* _Activity_: The listing below contains a span that opens with the line containing "NOT a statement" and closes with the line containing "homogeneous): a prime". Return that span exactly.

•••

import Summits.ResolutionOfSingularities.ResolutionOfSingularities.Theorems.EquisingularLiftEquisingularLiftNatSpecimenConeNonsingular
import Literature.AlgebraicGeometry.Resolution.RegularLocalRingsJacobian
import Mathlib.RingTheory.Nullstellensatz
import Mathlib.Algebra.MvPolynomial.Funext
import HarnessLib

/-!
# [OURS · L1 W4.5(b)] The hypothesis of the cone theorem IS the Jacobian criterion — and the `A₁` cone
# (crux `Theses.EquisingularLift.EquisingularLiftNat`, stmt-ResolutionOfSingularities-20038)

NOT a statement of any manuscript; OURS kernel theorem (cell `res-hironaka`, chain w45b; seat res-D-pv-013, own initiative, counted 0). AI-written,
weaker than expert review. No definition, no `sorry`, standard axioms.

`Cone.elNatAt_cone` (p524856) asks that the three affine charts `K[T₀,T₁,T₂]/(G|_{Tᵢ := 1})` of the plane form `G` be regular rings;
`…SpecimenConeNonsingular` (p526332) derived this from the projective Jacobian criterion `IsNonsingularForm K G`. Here the CONVERSE, over an
algebraically closed field and in any number `n + 2` of variables:

* `pderiv_self_aeval_update_one` — `∂ᵢ (G|_{Tᵢ := 1}) = 0`;
* `aeval_update_one_ne_zero_of_isHomogeneous` — `G|_{Tᵢ := 1} ≠ 0` for a non-zero form `G` (infinite `K`);
* **`isNonsingularForm_of_isRegularRing_charts`** — if every chart `K[T]/(G|_{Tᵢ := 1})` is a regular ring then `IsNonsingularForm K G`
  (`K` algebraically closed, `G ≠ 0` homogeneous): a prime `𝔭 ∋ G, ∂G` missing `Tᵢ` has a zero `a` with `aᵢ ≠ 0` (Nullstellensatz, Mathlib
  `MvPolynomial.IsPrime.vanishingIdeal_zeroLocus`); rescaled to `aᵢ = 1` it is a point of the chart at which `G|_{Tᵢ:=1}` and its gradient vanish,
  so the chart is not regular there (tree `Resolution.not_isRegularLocalRing_localization_of_pderiv_eval_eq_zero`, Hartshorne I 5.1 / Matsumura 14.2);
* **`isNonsingularForm_iff_isRegularRing_charts`** — the equivalence: the hypothesis `hreg` of `Cone.elNatAt_cone` is EXACTLY smoothness of the
  base curve `V₊(G) ⊂ ℙ²` in the tree's Jacobian spelling;
* **`elNatAt_quadricCone`** — instance: EL♮ at the ordinary double point `A₁`, the vertex of the cone `V₊(x₁x₃ − x₂²) ⊂ ℙ³_K` over the smooth
  conic `T₀T₂ − T₁²`, in EVERY characteristic `p` (including `p = 2`: `isNonsingularForm_quadric` by hand).

References: Hartshorne 1977 I Thm. 5.1, I Ex. 5.8; Matsumura 1986 Thm. 14.2; Mathlib's Nullstellensatz.
-/

set_option linter.dupNamespace false -- mandated namespace `Summit.<Summit>.<Problem>` of this single-conjunct summit

noncomputable section

open MvPolynomial
open Literature.AlgebraicGeometry.Resolution
open Literature.AlgebraicGeometry.Motives Literature.AlgebraicGeometry.Motives.SmoothHypersurface
open Summit.ResolutionOfSingularities.ResolutionOfSingularities.Theorems.EquisingularLift.SpecimenQuartic

namespace Summit.ResolutionOfSingularities.ResolutionOfSingularities.Cruxes.EquisingularLiftNat.Sections

namespace Cone

variable (K : Type) [Field K]

/-! ## Two more dehomogenisation lemmas -/

/-- **`∂ᵢ` kills the chart `Tᵢ := 1`**: `∂ᵢ (G|_{Tᵢ := 1}) = 0`. [folklore] -/
theorem pderiv_self_aeval_update_one {σ : Type*} [DecidableEq σ] (G : MvPolynomial σ K) (i : σ) :
    pderiv i (aeval (Function.update (X : σ → MvPolynomial σ K) i 1) G) = 0 := by
  induction G using MvPolynomial.induction_on with
  | C a => simp
  | add p q hp hq => rw [map_add, map_add, hp, hq, add_zero]
  | mul_X p m hp =>
    rw [map_mul, aeval_X, Derivation.leibniz, hp, smul_zero, add_zero]
    by_cases hm : m = i
    · subst hm
      rw [Function.update_self, Derivation.map_one_eq_zero, smul_zero]
    · rw [Function.update_of_ne hm, pderiv_X_of_ne hm, smul_zero]

/-- Evaluating the chart equation: `(G|_{Tᵢ := 1})(b) = G(b)` whenever `bᵢ = 1`. [folklore] -/
theorem aeval_aeval_update_one {σ : Type*} [DecidableEq σ] (G : MvPolynomial σ K) (i : σ) (b : σ → K) (hbi : b i = 1) :
    aeval b (aeval (Function.update (X : σ → MvPolynomial σ K) i 1) G) = aeval b G := by
  rw [← AlgHom.comp_apply, comp_aeval]
  have hfun : (fun m => aeval b (Function.update (X : σ → MvPolynomial σ K) i 1 m)) = b := by
    funext m
    by_cases hm : m = i
    · subst hm
      rw [Function.update_self, map_one, hbi]
    · rw [Function.update_of_ne hm, aeval_X]
  rw [hfun]

/-- **A non-zero FORM has non-zero affine charts**: `G|_{Tᵢ := 1} ≠ 0` for `G ≠ 0` homogeneous (over an infinite field: pick `a` with
`G(a)·aᵢ ≠ 0` and rescale to `aᵢ = 1`). [folklore] -/
theorem aeval_update_one_ne_zero_of_isHomogeneous {σ : Type*} [Fintype σ] [DecidableEq σ] [Infinite K] {G : MvPolynomial σ K} {d : ℕ}
    (hG : G.IsHomogeneous d) (hG0 : G ≠ 0) (i : σ) :
    aeval (Function.update (X : σ → MvPolynomial σ K) i 1) G ≠ 0 := by
  obtain ⟨a, ha⟩ : ∃ a : σ → K, eval a (G * X i) ≠ 0 := by
    by_contra h
    push Not at h
    exact (mul_ne_zero hG0 (X_ne_zero i)) (MvPolynomial.funext fun a => by rw [h a, map_zero])
  rw [map_mul, eval_X] at ha
  have hGa : aeval a G ≠ 0 := by rw [aeval_eq_eval]; exact left_ne_zero_of_mul ha
  have hai : a i ≠ 0 := right_ne_zero_of_mul ha
  intro h0
  set b : σ → K := fun m => (a i)⁻¹ * a m with hb
  have hbi : b i = 1 := inv_mul_cancel₀ hai
  have h1 : aeval b (aeval (Function.update (X : σ → MvPolynomial σ K) i 1) G) = 0 := by rw [h0, map_zero]
  rw [aeval_aeval_update_one K G i b hbi, hb, aeval_smul_eq_pow_mul_aeval hG] at h1
  exact (mul_ne_zero (pow_ne_zero _ (inv_ne_zero hai)) hGa) h1

/-! ## Regular charts ⇒ nonsingular form (Nullstellensatz + Jacobian criterion) -/

/-- **Regular affine charts force the projective Jacobian criterion.** Over an algebraically closed field `K`, a non-zero form
`G ∈ K[T₀,…,T_{n+1}]` all of whose charts `K[T]/(G|_{Tᵢ := 1})` are regular rings satisfies `IsNonsingularForm K G`.
[cite: Hartshorne1977, I Thm. 5.1, I Ex. 5.8] -/
theorem isNonsingularForm_of_isRegularRing_charts [IsAlgClosed K] {n : ℕ} (G : MvPolynomial (Fin (n + 2)) K) {d : ℕ}
    (hG : G.IsHomogeneous d) (hG0 : G ≠ 0)
    (hreg : ∀ i : Fin (n + 2), IsRegularRing (MvPolynomial (Fin (n + 2)) K ⧸
      Ideal.span {aeval (Function.update (X : Fin (n + 2) → MvPolynomial (Fin (n + 2)) K) i 1) G})) :
    IsNonsingularForm K G := by
  intro 𝔭 h𝔭 hGp hdp i
  by_contra hXi
  haveI := h𝔭
  -- Nullstellensatz: a zero `a` of `𝔭` with `aᵢ ≠ 0`
  have hrad : (X i : MvPolynomial (Fin (n + 2)) K) ∉ vanishingIdeal K (zeroLocus K 𝔭) := by
    rwa [MvPolynomial.IsPrime.vanishingIdeal_zeroLocus 𝔭]
  simp only [mem_vanishingIdeal_iff, not_forall] at hrad
  obtain ⟨a, ha, hai⟩ := hrad
  rw [aeval_X] at hai
  rw [mem_zeroLocus_iff] at ha
  have hGa : aeval a G = 0 := ha G hGp
  have hda : ∀ j, aeval a (pderiv j G) = 0 := fun j => ha _ (hdp j)
  -- rescale into the chart `Tᵢ = 1`
  set b : Fin (n + 2) → K := fun m => (a i)⁻¹ * a m with hb
  have hbi : b i = 1 := inv_mul_cancel₀ hai
  have hGb : aeval b G = 0 := by rw [hb, aeval_smul_eq_pow_mul_aeval hG, hGa, mul_zero]
  have hdb : ∀ j, aeval b (pderiv j G) = 0 := fun j => by
    rw [hb, aeval_smul_eq_pow_mul_aeval hG.pderiv, hda j, mul_zero]
  -- the chart equation and its gradient vanish at `b`
  set g := aeval (Function.update (X : Fin (n + 2) → MvPolynomial (Fin (n + 2)) K) i 1) G with hg
  have hgb : eval b g = 0 := by rw [← aeval_eq_eval, hg, aeval_aeval_update_one K G i b hbi, hGb]
  have hdgb : ∀ j, eval b (pderiv j g) = 0 := by
    intro j
    by_cases hj : j = i
    · subst hj
      rw [hg, pderiv_self_aeval_update_one, map_zero]
    · rw [← aeval_eq_eval, hg, pderiv_aeval_update_one K G i j hj, aeval_aeval_update_one K _ i b hbi, hdb]
  have hg0 : g ≠ 0 := aeval_update_one_ne_zero_of_isHomogeneous K hG hG0 i
  -- the point `𝔫 = ker (eval b) ⊇ (g)` of the chart, read in `K[T]/(g)`
  have hle : Ideal.span {g} ≤ RingHom.ker (eval b) :=
    (Ideal.span_singleton_le_iff_mem _).mpr ((RingHom.mem_ker).mpr hgb)
  haveI h𝔫 : (RingHom.ker (eval b) : Ideal (MvPolynomial (Fin (n + 2)) K)).IsMaximal :=
    RingHom.ker_isMaximal_of_surjective (eval b) fun x => ⟨C x, eval_C x⟩
  set P : Ideal (MvPolynomial (Fin (n + 2)) K ⧸ Ideal.span {g}) :=
    (RingHom.ker (eval b)).map (Ideal.Quotient.mk (Ideal.span {g})) with hP
  have hPcomap : P.comap (Ideal.Quotient.mk (Ideal.span {g})) = RingHom.ker (eval b) := by
    rw [hP, Ideal.comap_map_of_surjective _ Ideal.Quotient.mk_surjective, ← RingHom.ker_eq_comap_bot, Ideal.mk_ker,
      sup_eq_left.mpr hle]
  haveI hPmax : P.IsMaximal := by
    refine (Ideal.map_eq_top_or_isMaximal_of_surjective _ Ideal.Quotient.mk_surjective h𝔫).resolve_left fun htop => ?_
    have h := hPcomap
    rw [hP, htop, Ideal.comap_top] at h
    exact h𝔫.ne_top h.symm
  haveI := hreg i
  exact not_isRegularLocalRing_localization_of_pderiv_eval_eq_zero b hg0 hgb hdgb P hPcomap
    (IsRegularRing.isRegularLocalRing_localization P)

/-- **THE HYPOTHESIS OF THE CONE THEOREM IS THE JACOBIAN CRITERION.** For a non-zero form `G ∈ K[T₀,…,T_{n+1}]` over an algebraically
closed field: `IsNonsingularForm K G` **iff** every affine chart `K[T]/(G|_{Tᵢ := 1})` is a regular ring (⇒ p526332, ⇐ above). At `n = 1`
the right-hand side is literally the hypothesis `hreg` of `Cone.elNatAt_cone` (p524856). [cite: Hartshorne1977, I Thm. 5.1, I Ex. 5.8] -/
theorem isNonsingularForm_iff_isRegularRing_charts [IsAlgClosed K] {n : ℕ} (G : MvPolynomial (Fin (n + 2)) K) {d : ℕ}
    (hG : G.IsHomogeneous d) (hG0 : G ≠ 0) :
    IsNonsingularForm K G ↔ ∀ i : Fin (n + 2), IsRegularRing (MvPolynomial (Fin (n + 2)) K ⧸
      Ideal.span {aeval (Function.update (X : Fin (n + 2) → MvPolynomial (Fin (n + 2)) K) i 1) G}) :=
  ⟨fun h i => isRegularRing_quotient_aeval_update_one_of_isNonsingularForm K G hG h i,
    isNonsingularForm_of_isRegularRing_charts K G hG hG0⟩

/-! ## The `A₁` cone: EL♮ at an ordinary double point, every characteristic -/

/-- The conic `T₀T₂ − T₁²` is a form of degree `2`. [folklore] -/
theorem isHomogeneous_quadric : (X 0 * X 2 - X 1 ^ 2 : MvPolynomial (Fin 3) K).IsHomogeneous 2 :=
  ((isHomogeneous_X K 0).mul (isHomogeneous_X K 2)).sub ((isHomogeneous_X K 1).pow 2)

/-- **The conic `T₀T₂ − T₁²` is a nonsingular form over EVERY field** (also in characteristic `2`): a prime containing it and its partials
`T₂, −2T₁, T₀` contains `T₀, T₂`, hence `T₁² = T₀T₂ − (T₀T₂ − T₁²)`, hence `T₁`. [folklore] -/
theorem isNonsingularForm_quadric : IsNonsingularForm K (X 0 * X 2 - X 1 ^ 2 : MvPolynomial (Fin 3) K) := by
  intro 𝔭 h𝔭 hF hd i
  have h2 : (X 2 : MvPolynomial (Fin 3) K) ∈ 𝔭 := by
    have h := hd 0
    simp only [map_sub, Derivation.leibniz, Derivation.leibniz_pow, pderiv_X_self, smul_eq_mul, mul_one,
      pderiv_X_of_ne (show (2 : Fin 3) ≠ 0 by decide), pderiv_X_of_ne (show (1 : Fin 3) ≠ 0 by decide),
      mul_zero, smul_zero, zero_add, sub_zero] at h
    exact h
  have h0 : (X 0 : MvPolynomial (Fin 3) K) ∈ 𝔭 := by
    have h := hd 2
    simp only [map_sub, Derivation.leibniz, Derivation.leibniz_pow, pderiv_X_self, smul_eq_mul, mul_one,
      pderiv_X_of_ne (show (0 : Fin 3) ≠ 2 by decide), pderiv_X_of_ne (show (1 : Fin 3) ≠ 2 by decide),
      mul_zero, smul_zero, add_zero, sub_zero] at h
    exact h
  have h1 : (X 1 : MvPolynomial (Fin 3) K) ∈ 𝔭 := by
    refine h𝔭.mem_of_pow_mem 2 ?_
    have h : (X 1 : MvPolynomial (Fin 3) K) ^ 2 = X 0 * X 2 - (X 0 * X 2 - X 1 ^ 2) := by ring
    rw [h]
    exact 𝔭.sub_mem (𝔭.mul_mem_left _ h2) hF
  fin_cases i
  · exact h0
  · exact h1
  · exact h2

/-- In `ℙ³` the cone over the conic reads `x₁x₃ − x₂²`. [folklore] -/
theorem rename_succ_quadric :
    (rename Fin.succ (X 0 * X 2 - X 1 ^ 2 : MvPolynomial (Fin 3) K) : MvPolynomial (Fin 4) K) = X 1 * X 3 - X 2 ^ 2 := by
  simp [map_sub, map_mul, map_pow, rename_X]

attribute [local instance] MvPolynomial.gradedAlgebra Literature.AlgebraicGeometry.Motives.ProjBaseChange.algebraBase in
/-- **EL♮ AT THE ORDINARY DOUBLE POINT `A₁`, EVERY CHARACTERISTIC.** The quadric cone `H = V₊(x₁x₃ − x₂²) ⊂ ℙ³_K` (`K` algebraically
closed of characteristic `p`, ANY prime `p`, also `2`) — the cone over the smooth conic, vertex `[1:0:0:0]` an `A₁` surface singularity —
satisfies `Theorems.EquisingularLift.ELNatAt p K 3 H ι`: `elNatAt_cone_of_isNonsingularForm` (p526332) with `isNonsingularForm_quadric`.
[OURS · L1 W4.5b] [folklore] -/
theorem elNatAt_quadricCone (p : ℕ) (hp : p.Prime) (K : Type) [Field K] [CharP K p] [IsAlgClosed K] :
    Theorems.EquisingularLift.ELNatAt p K 3
      (hypersurface (rename Fin.succ (X 0 * X 2 - X 1 ^ 2 : MvPolynomial (Fin 3) K) : MvPolynomial (Fin 4) K)).left
      (hypersurfaceι (rename Fin.succ (X 0 * X 2 - X 1 ^ 2 : MvPolynomial (Fin 3) K) : MvPolynomial (Fin 4) K)).left :=
  elNatAt_cone_of_isNonsingularForm p hp K _ (isHomogeneous_quadric K) (by norm_num) (isNonsingularForm_quadric K)

attribute [local instance] MvPolynomial.gradedAlgebra Literature.AlgebraicGeometry.Motives.ProjBaseChange.algebraBase in
/-- The same statement with the equation spelled `x₁x₃ − x₂²` in `K[x₀,…,x₃]`. [folklore] -/
theorem elNatAt_quadricCone' (p : ℕ) (hp : p.Prime) (K : Type) [Field K] [CharP K p] [IsAlgClosed K] :
    Theorems.EquisingularLift.ELNatAt p K 3
      (hypersurface (X 1 * X 3 - X 2 ^ 2 : MvPolynomial (Fin 4) K)).left
      (hypersurfaceι (X 1 * X 3 - X 2 ^ 2 : MvPolynomial (Fin 4) K)).left := by
  have h := elNatAt_quadricCone p hp K
  rw [rename_succ_quadric] at h
  exact h

end Cone

end Summit.ResolutionOfSingularities.ResolutionOfSingularities.Cruxes.EquisingularLiftNat.Sections

end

•••

* _Solution below_:
NOT a statement of any manuscript; OURS kernel theorem (cell `res-hironaka`, chain w45b; seat res-D-pv-013, own initiative, counted 0). AI-written,
weaker than expert review. No definition, no `sorry`, standard axioms.

`Cone.elNatAt_cone` (p524856) asks that the three affine charts `K[T₀,T₁,T₂]/(G|_{Tᵢ := 1})` of the plane form `G` be regular rings;
`…SpecimenConeNonsingular` (p526332) derived this from the projective Jacobian criterion `IsNonsingularForm K G`. Here the CONVERSE, over an
algebraically closed field and in any number `n + 2` of variables:

* `pderiv_self_aeval_update_one` — `∂ᵢ (G|_{Tᵢ := 1}) = 0`;
* `aeval_update_one_ne_zero_of_isHomogeneous` — `G|_{Tᵢ := 1} ≠ 0` for a non-zero form `G` (infinite `K`);
* **`isNonsingularForm_of_isRegularRing_charts`** — if every chart `K[T]/(G|_{Tᵢ := 1})` is a regular ring then `IsNonsingularForm K G`
  (`K` algebraically closed, `G ≠ 0` homogeneous): a prime `𝔭 ∋ G, ∂G` missing `Tᵢ` has a zero `a` with `aᵢ ≠ 0` (Nullstellensatz, Mathlib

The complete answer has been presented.